import Literature.Probability.LatticeModels.LoopO1
import Literature.Probability.LatticeModels.ModifiedSimonInequality
import Literature.Probability.LatticeModels.IsingThermodynamics
import Summits.CriticalPhenomena.Ising3DConformalLimit.Theorems.FKParityRobustnessDefs
import Summits.CriticalPhenomena.Ising3DConformalLimit.Theorems.FKParityRobustnessDepletionBoundHTE
import HarnessLib

/-!
# Crux IndependentStrandsJoin (stmt-CriticalPhenomena-14625) — the crux gives the union shadow (converse glue)

Route `FKParityRobustness`, sub-problem `Ising3DConformalLimit`; registered aux stub `stub_shadowConverse` (CONVERSE of
the line `union-shadow-exact`'s stub 2 `stub_shadowGivesCrux`): from the union-shadow IDENTITY (stub 1) and the body of the
route decl `IndependentStrandsJoin` (constant `c`) follows the uniform expected-shadow bound `UnionShadowDeficit` with the SAME
constant `c` and the same `N₀(l)` — so, over the identity, `UnionShadowDeficit ⟺ IndependentStrandsJoin`: the open content of
the line `union-shadow-exact` beyond its two dictionary stubs is crux-EQUIVALENT (its stubs 3–6 must be a genuine decomposition
of that equivalent statement, cf. line Sketch's `stub_converse`).  One page of algebra in the box `Λ_N`, `G = (zdGraph 3).comap Subtype.val`,
`β = β_c(3)`, `t = tanh β ≥ 0`:  `Z^{01}·Z^{23} = jointSum + avoidSum` (split the indicator),
`jointSum ≥ c·Z^{01}·Z^{23}` hence `[right-hand side of the identity] = avoidSum = Z^{01}Z^{23} - jointSum ≤ (1 - c)·Z^{01}·Z^{23}
= (1 - c)·Z^{23}·Z^∅·⟨σ_{a₀}σ_{a₁}⟩_Λ` (high-temperature expansion `⟨σ_{a₀}σ_{a₁}⟩^free_Λ = Z^{01}/Z^∅`,
`isingCorr_free_eq_hteSum_div` + `DepletionBound.loopO1PartitionFunction_eq_hteSum`, `Z^∅ > 0`); `a = l·tetra` is
injective for `l ≥ 1` (`tetra_injective`).  All three statements are INLINED (the file imports no `Theses` module).

References: M. Aizenman, H. Duminil-Copin, Ann. of Math. 194 (2021), App. A [AizenmanDuminilCopinAnnals2021];
H. Duminil-Copin, lectures on the Ising and Potts models, §2.2.1 [DuminilCopinECM2018].  Theorem-only file.
-/

noncomputable section

open Finset SimpleGraph
open Literature.Probability.LatticeModels
open Summit.CriticalPhenomena.Ising3DConformalLimit.Cruxes.ParityRobustMerging.PlaquetteXorSurgery
  (tetra tetra_injective tanh_criticalBeta_nonneg)

namespace Summit.CriticalPhenomena.Ising3DConformalLimit.Theorems

open scoped Classical BigOperators

/-- **Registered aux stub `stub_shadowConverse`** (crux stmt-CriticalPhenomena-14625, line `union-shadow-exact`): the
union-shadow identity and the crux body (constant `c`) give the uniform expected-shadow bound `UnionShadowDeficit` with the
same constant — the converse of `stub_shadowGivesCrux`. -/
theorem stub_shadowConverse :
    (∀ (V : Type) [Fintype V] [DecidableEq V] (G : SimpleGraph V) [DecidableRel G.Adj] (β : ℝ),
      0 ≤ β → ∀ a : Fin 4 → V, Function.Injective a →
      (∑ F₁ ∈ tJoins G Set.univ {a 0, a 1}, ∑ F₂ ∈ tJoins G Set.univ {a 2, a 3},
          if (SimpleGraph.fromEdgeSet ((↑F₁ : Set (Sym2 V)) ∪ ↑F₂)).Reachable (a 0) (a 2) then (0 : ℝ)
          else Real.tanh β ^ (F₁.card + F₂.card))
        =
      ∑ F₂ ∈ tJoins G Set.univ {a 2, a 3}, ∑ F₀ ∈ tJoins G Set.univ (∅ : Finset V),
          if ¬ (SimpleGraph.fromEdgeSet ((↑F₂ : Set (Sym2 V)) ∪ ↑F₀)).Reachable (a 2) (a 0) ∧
             ¬ (SimpleGraph.fromEdgeSet ((↑F₂ : Set (Sym2 V)) ∪ ↑F₀)).Reachable (a 2) (a 1)
          then Real.tanh β ^ (F₂.card + F₀.card) *
               isingCorr G (Finset.univ.filter (fun v : V =>
                 ¬ (SimpleGraph.fromEdgeSet ((↑F₂ : Set (Sym2 V)) ∪ ↑F₀)).Reachable (a 2) v)) β 0 .free {a 0, a 1}
          else 0) →
    (let tetra : Fin 4 → Literature.Probability.LatticeModels.Site 3 := ![![-1, -1, -1], ![1, 1, -1], ![1, -1, 1], ![-1, 1, 1]]; ∃ c : ℝ, 0 < c ∧ ∀ l : ℕ, 1 ≤ l → ∃ N₀ : ℕ, ∀ N : ℕ, N₀ ≤ N → ∀ a : Fin 4 → ↥(Literature.Probability.LatticeModels.box 3 N), (∀ i, ((a i : Literature.Probability.LatticeModels.Site 3)) = (l : ℤ) • tetra i) → (let G := ((Literature.Probability.LatticeModels.zdGraph 3).comap (Subtype.val : ↥(Literature.Probability.LatticeModels.box 3 N) → Literature.Probability.LatticeModels.Site 3)); let t : ℝ := Real.tanh (Literature.Probability.LatticeModels.criticalBeta 3); c * Literature.Probability.LatticeModels.loopO1PartitionFunction G t {a 0, a 1} * Literature.Probability.LatticeModels.loopO1PartitionFunction G t {a 2, a 3} ≤ ∑ F₁ ∈ Literature.Probability.LatticeModels.tJoins G Set.univ {a 0, a 1}, ∑ F₂ ∈ Literature.Probability.LatticeModels.tJoins G Set.univ {a 2, a 3}, if (SimpleGraph.fromEdgeSet ((↑F₁ : Set (Sym2 ↥(Literature.Probability.LatticeModels.box 3 N))) ∪ ↑F₂)).Reachable (a 0) (a 2) then t ^ (F₁.card + F₂.card) else 0)) →
    (∃ c : ℝ, 0 < c ∧ ∀ l : ℕ, 1 ≤ l → ∃ N₀ : ℕ, ∀ N : ℕ, N₀ ≤ N → ∀ a : Fin 4 → ↥(box 3 N),
      (∀ i, ((a i : Site 3)) = (l : ℤ) •
        (![![-1, -1, -1], ![1, 1, -1], ![1, -1, 1], ![-1, 1, 1]] : Fin 4 → Site 3) i) →
      (∑ F₂ ∈ tJoins ((zdGraph 3).comap (Subtype.val : ↥(box 3 N) → Site 3)) Set.univ {a 2, a 3},
        ∑ F₀ ∈ tJoins ((zdGraph 3).comap (Subtype.val : ↥(box 3 N) → Site 3)) Set.univ (∅ : Finset ↥(box 3 N)),
          if ¬ (SimpleGraph.fromEdgeSet ((↑F₂ : Set (Sym2 ↥(box 3 N))) ∪ ↑F₀)).Reachable (a 2) (a 0) ∧
             ¬ (SimpleGraph.fromEdgeSet ((↑F₂ : Set (Sym2 ↥(box 3 N))) ∪ ↑F₀)).Reachable (a 2) (a 1)
          then Real.tanh (criticalBeta 3) ^ (F₂.card + F₀.card) *
               isingCorr ((zdGraph 3).comap (Subtype.val : ↥(box 3 N) → Site 3))
                 (Finset.univ.filter (fun v : ↥(box 3 N) =>
                   ¬ (SimpleGraph.fromEdgeSet ((↑F₂ : Set (Sym2 ↥(box 3 N))) ∪ ↑F₀)).Reachable (a 2) v))
                 (criticalBeta 3) 0 .free {a 0, a 1}
          else 0)
        ≤ (1 - c) * (loopO1PartitionFunction ((zdGraph 3).comap (Subtype.val : ↥(box 3 N) → Site 3))
                (Real.tanh (criticalBeta 3)) {a 2, a 3} *
              loopO1PartitionFunction ((zdGraph 3).comap (Subtype.val : ↥(box 3 N) → Site 3))
                (Real.tanh (criticalBeta 3)) ∅ *
              isingCorr ((zdGraph 3).comap (Subtype.val : ↥(box 3 N) → Site 3)) Finset.univ
                (criticalBeta 3) 0 .free {a 0, a 1})) := by
  intro hId hCrux
  obtain ⟨c, hc, hC⟩ := hCrux
  refine ⟨c, hc, fun l hl => ?_⟩
  obtain ⟨N₀, hN⟩ := hC l hl
  refine ⟨N₀, fun N hNN a ha => ?_⟩
  have hbox := hN N hNN a ha
  dsimp only at hbox ⊢
  set G : SimpleGraph ↥(box 3 N) := (zdGraph 3).comap (Subtype.val : ↥(box 3 N) → Site 3) with hG
  -- `a` is injective (`l ≥ 1`)
  have hinj : Function.Injective a := tetra_injective hl a (fun i => by rw [ha i]; rfl)
  -- the identity in this box
  have hI := hId (↥(box 3 N)) G (criticalBeta 3) (criticalBeta_nonneg 3) a hinj
  -- notation
  set t : ℝ := Real.tanh (criticalBeta 3) with ht
  have ht0 : 0 ≤ t := tanh_criticalBeta_nonneg
  set Z0 := loopO1PartitionFunction G t ∅ with hZ0def
  set Z01 := loopO1PartitionFunction G t {a 0, a 1} with hZ01def
  set Z23 := loopO1PartitionFunction G t {a 2, a 3} with hZ23def
  set J := ∑ F₁ ∈ tJoins G Set.univ {a 0, a 1}, ∑ F₂ ∈ tJoins G Set.univ {a 2, a 3},
      if (SimpleGraph.fromEdgeSet ((↑F₁ : Set (Sym2 ↥(box 3 N))) ∪ ↑F₂)).Reachable (a 0) (a 2)
        then t ^ (F₁.card + F₂.card) else (0 : ℝ) with hJ
  set Av := ∑ F₁ ∈ tJoins G Set.univ {a 0, a 1}, ∑ F₂ ∈ tJoins G Set.univ {a 2, a 3},
      if (SimpleGraph.fromEdgeSet ((↑F₁ : Set (Sym2 ↥(box 3 N))) ∪ ↑F₂)).Reachable (a 0) (a 2)
        then (0 : ℝ) else t ^ (F₁.card + F₂.card) with hAv
  have hZ0 : 0 < Z0 := loopO1PartitionFunction_empty_pos G ht0
  -- high-temperature expansion `⟨σ₀σ₁⟩ = Z01 / Z0`
  have hcorr : isingCorr G Finset.univ (criticalBeta 3) 0 .free {a 0, a 1} = Z01 / Z0 := by
    rw [isingCorr_free_eq_hteSum_div G Finset.univ (criticalBeta 3) (Finset.subset_univ _),
      ← DepletionBound.loopO1PartitionFunction_eq_hteSum, ← DepletionBound.loopO1PartitionFunction_eq_hteSum]
  -- `Z01 · Z23 = J + Av`
  have hsplit : Z01 * Z23 = J + Av := by
    rw [hZ01def, hZ23def, DepletionBound.loopO1PartitionFunction_eq_hteSum,
      DepletionBound.loopO1PartitionFunction_eq_hteSum, ← DepletionBound.sum_tJoins_pow_eq_hteSum,
      ← DepletionBound.sum_tJoins_pow_eq_hteSum, Finset.sum_mul_sum, hJ, hAv, ← Finset.sum_add_distrib]
    refine Finset.sum_congr rfl fun F₁ _ => ?_
    rw [← Finset.sum_add_distrib]
    refine Finset.sum_congr rfl fun F₂ _ => ?_
    split_ifs
    · rw [pow_add, add_zero]
    · rw [pow_add, zero_add]
  -- the crux body: `c Z01 Z23 ≤ J`; hence `Av ≤ (1 - c) Z01 Z23 = (1 - c) Z23 Z0 ⟨σσ⟩`
  have h1 : Av = _ := hI
  rw [← h1, hcorr]
  have hAv' : Av = Z01 * Z23 - J := by rw [hsplit]; ring
  rw [hAv']
  have hrhs : (1 - c) * (Z23 * Z0 * (Z01 / Z0)) = (1 - c) * (Z01 * Z23) := by
    field_simp
  rw [hrhs]
  have hb : c * Z01 * Z23 ≤ J := hbox
  nlinarith [hb]

end Summit.CriticalPhenomena.Ising3DConformalLimit.Theorems

end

===============

• Work required:
The entries above hold the needed span. Transcribe exactly the lines from the one with "(∀ i, ((a i : Site 3)) = (l : ℤ) •" to the one with "(∑ F₂ ∈ tJoins", both included.

• Output for this exercise:
      (∀ i, ((a i : Site 3)) = (l : ℤ) •
        (![![-1, -1, -1], ![1, 1, -1], ![1, -1, 1], ![-1, 1, 1]] : Fin 4 → Site 3) i) →
      (∑ F₂ ∈ tJoins ((zdGraph 3).comap (Subtype.val : ↥(box 3 N) → Site 3)) Set.univ {a 2, a 3},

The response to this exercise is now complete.